EXERCISE BRIEF
State how many lines of the entries hold the string "operation", and output nothing but that count.

(Excerpts from a dataset)
════════════════════
import Summits.CriticalPhenomena.PercolationContinuityZ3.Theorems.PercNearOneGluingAdditiveGluingConeBlockGood
import HarnessLib

/-! # Crux `PercNearOneGluing.AdditiveGluing` (stmt-CriticalPhenomena-4576): **the crux follows from the CONE growth step** (part 2/2: the assembly)

Lead c5 (line `peel`, skeleton v3 `Cruxes/AdditiveGluing/Lines/peel.lean`); lands `--supports stmt-CriticalPhenomena-4576`.
No definitions, no named facts.  CONDITIONAL result: the main theorems take the cone step `hcone` (spelled out in each statement).

`conePeel` (the registered stub `stub_conePeel` of skeleton v3): for a weighting `u`, relays `A ∋ b` with `4 ≤ A.card`, a minimiser
`a₀` of `μ_u(· ↔ b)` over `A`, a non-empty block `T` of non-relays, a vertex `x ∉ A ∪ T` with all of `T ∪ {x}` bad, and the
induction hypothesis of the skeleton (goodness of every quadruple on a weighting with at most as many positive-degree vertices as
`u`): if `T` is `a₀`-good in block form with the worst selection,
`τ(a₀) + μ(a₀↮b, a₀↔T, T↔b) ≤ μ(T↔b) + Σ_{W ∩ A = ∅} μ(K_T = W)·min_A μ(a ↔ b off W)`, then so is `T ∪ {x}`.
This is the CONE consequence of the ratio step (`pairGamma ∧ goodStaysGood`, `coneLine_of_pairGamma` below), strictly weaker, and it is
exactly what the peel chain consumes: `coneLine_blockGood` (induction on `|T|` from the point `s`, whose goodness the induction
hypothesis supplies; at most two relays besides `b` directly by the landed drift theorem `blockGood_cardLeThree`),
`coneLine_goodStep` (`goodStep24_main` + un-gluing), `coneLine_good_all`, `coneLine_additiveGluing_of` (KN level sets), and the
registered handle `stub_additiveGluingOfConePeel_c5 : conePeel → AdditiveGluing`.  Numerics of the cone step (lead c5, exact partition
DP, n ≤ 7, designation `argmin τ_u`): 0 violations in 6 152 / 3 840 / 508 instances at `|T| = 1 / 2 / 3`; FALSE at an arbitrary
designation (exact 7-vertex witness with both points good and the pair not), so the minimiser hypothesis is load-bearing.
[cite: KozmaNitzan2024, §3.2 Definition p. 12, Thms 4–5 pp. 12–14, Lemma 5 p. 13, §5.3 p. 34, Question 7 & 9 p. 36]
-/

namespace Summit.CriticalPhenomena.PercolationContinuityZ3.Theorems

open MeasureTheory Set
open Literature.Probability.LatticeModels (prodBernoulli)
open Literature.Probability.Percolation (BondConfig openConn openConnIn openGraph openCluster)
open scoped BigOperators Classical

noncomputable section
/-- THE POINTWISE FACTORISATION: where `𝒜_{U₀}(z)` is real, `ω_U(z) = ρ₀(z) · e^{σ(z)}` with `σ = 𝒜_{U₀} − 𝒜_U`
— p. 379 *"the operation 𝐓′_k(X) can be represented as the operation for a regular G-valued configuration U, with the
additional small, and possible complex valued, term in the exponential"*; `σ` is LITERALLY the difference of the two
exponents (no normalising constant is dropped). [folklore] -/
theorem expWeight_eq_weight {base : Z → ℝ} {𝒜 : 𝒰 → Z → ℂ} {U₀ U : 𝒰} {z : Z} (hre : (𝒜 U₀ z).im = 0) :
    expWeight base 𝒜 U z = weight (baseDensity base 𝒜 U₀) (fun z => 𝒜 U₀ z - 𝒜 U z) z := by
  have hA : (((𝒜 U₀ z).re : ℝ) : ℂ) = 𝒜 U₀ z := by
    apply Complex.ext <;> simp [hre]
  rw [weight_apply, expWeight_apply, baseDensity_apply, Complex.ofReal_mul, Complex.ofReal_exp,
    Complex.ofReal_neg, hA, mul_assoc, ← Complex.exp_add]
  congr 2
  ring

variable [MeasurableSpace Z] {Dir : Type*}

/-- `base ≥ 0` a.e. ⇒ `ρ₀ ≥ 0` a.e. — the factor `e^{−Re 𝒜_{U₀}}` is positive whatever `𝒜` and `U₀` are. [folklore] -/
theorem baseDensity_nonneg_ae {μ : Measure Z} {base : Z → ℝ} (hb : 0 ≤ᵐ[μ] base) (𝒜 : 𝒰 → Z → ℂ) (U₀ : 𝒰) :
    0 ≤ᵐ[μ] baseDensity base 𝒜 U₀ :=
  hb.mono fun _ hz => mul_nonneg hz (Real.exp_pos _).le

/-- **POSITIVITY OF THE BASE MASS IS STRUCTURAL.**  `base ≥ 0` a.e., `ρ₀` integrable and `μ (support base) > 0` ⇒
`0 < ∫ ρ₀ dμ`, for EVERY background `U₀` and EVERY exponent `𝒜`.  Of p. 380's *"The expression 𝐓′_k(X,(U,0))1 is
obviously positive, although it may be very small"* the factor `e^{−𝒜(U,0)} > 0` is thereby AUTOMATIC; what remains —
uniformly in the background — is that the window's constraint set `{base ≠ 0}` carries fluctuation mass (cell GAPS
G-adv3-2a «L1-pos» / G-B16-16: an interior-point statement announced [Balaban1989LargeFieldI] p. 195 and not printed; a
HYPOTHESIS here, the clause `0 < μ (support base)` of `RealBase`). [folklore] -/
theorem integral_baseDensity_pos {μ : Measure Z} {base : Z → ℝ} {𝒜 : 𝒰 → Z → ℂ} {U₀ : 𝒰}
    (hb : 0 ≤ᵐ[μ] base) (hint : Integrable (baseDensity base 𝒜 U₀) μ)
    (hpos : 0 < μ (Function.support base)) :
    0 < ∫ z, baseDensity base 𝒜 U₀ z ∂μ := by
  rw [integral_pos_iff_support_of_nonneg_ae (baseDensity_nonneg_ae hb 𝒜 U₀) hint, support_baseDensity]
  exact hpos

/-- HYPOTHESIS SHAPE — **THE EXPONENT SLICE** (printed TYPE, NOT asserted): for every regular base `U₀ ∈ 𝒦` and
admissible direction `d` (`0 < N d ≤ w`) an OPEN `Ω ⊆ ℂ` containing the closed discs of radius `ϱ / N d` about `[0,1]`
on which, along the slice `t ↦ move U₀ d t`, the exponent `𝒜` is a.e.-strongly measurable in the fluctuation
variables, HOLOMORPHIC in `t` for a.e. `z`, and of OSCILLATION at most `s` about the base value:
`‖𝒜_{move U₀ d t}(z) − 𝒜_{U₀}(z)‖ ≤ s` for `t ∈ Ω`, a.e. `z`.  [cell reading, never asserted: holomorphy is (1.65)
p. 375 / [IV] (1.89) restricted to the slice; the oscillation bound is p. 379 *"We expand them up to the first order in
𝐀′,𝐉, the first order terms are already small"* — σ_Q cell GAPS C-B16-5, σ_V the cell's OPEN G-adv3-21.] [folklore] -/
def ExponentSlice (𝒜 : 𝒰 → Z → ℂ) (μ : Measure Z) (move : 𝒰 → Dir → ℂ → 𝒰) (N : Dir → ℝ) (𝒦 : Set 𝒰)
    (w ϱ s : ℝ) : Prop :=
  ∀ U₀ ∈ 𝒦, ∀ d : Dir, 0 < N d → N d ≤ w →
    ∃ Ω : Set ℂ, IsOpen Ω ∧ (∀ x ∈ Icc (0 : ℝ) 1, closedBall (x : ℂ) (ϱ / N d) ⊆ Ω) ∧
      (∀ t ∈ Ω, AEStronglyMeasurable (𝒜 (move U₀ d t)) μ) ∧
      (∀ᵐ z ∂μ, DifferentiableOn ℂ (fun t => 𝒜 (move U₀ d t) z) Ω) ∧
      (∀ᵐ z ∂μ, ∀ t ∈ Ω, ‖𝒜 (move U₀ d t) z - 𝒜 U₀ z‖ ≤ s)

/-- HYPOTHESIS SHAPE — **THE REAL REGULAR BASE** (printed TYPE + ONE not-printed interior-point clause; NOT asserted):
`base ≥ 0` a.e. with `μ (support base) > 0` (the window's constraint set carries fluctuation mass — G-adv3-2a / G-B16-16),
and at every regular base `U₀ ∈ 𝒦`: `𝒜_{U₀}` a.e.-strongly measurable and REAL a.e. (p. 379), and
`ρ₀ = base · e^{−Re 𝒜_{U₀}}` integrable (the unnormalised operation at (U,0) is a finite integral). [folklore] -/
def RealBase (base : Z → ℝ) (𝒜 : 𝒰 → Z → ℂ) (μ : Measure Z) (𝒦 : Set 𝒰) : Prop :=
  0 ≤ᵐ[μ] base ∧ 0 < μ (Function.support base) ∧
    ∀ U₀ ∈ 𝒦, AEStronglyMeasurable (𝒜 U₀) μ ∧ (∀ᵐ z ∂μ, (𝒜 U₀ z).im = 0) ∧
      Integrable (baseDensity base 𝒜 U₀) μ

variable {base : Z → ℝ} {𝒜 : 𝒰 → Z → ℂ} {μ : Measure Z} {move : 𝒰 → Dir → ℂ → 𝒰} {N : Dir → ℝ}
  {𝒦 : Set 𝒰} {w ϱ s : ℝ}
════════════════════
YOUR RESPONSE
2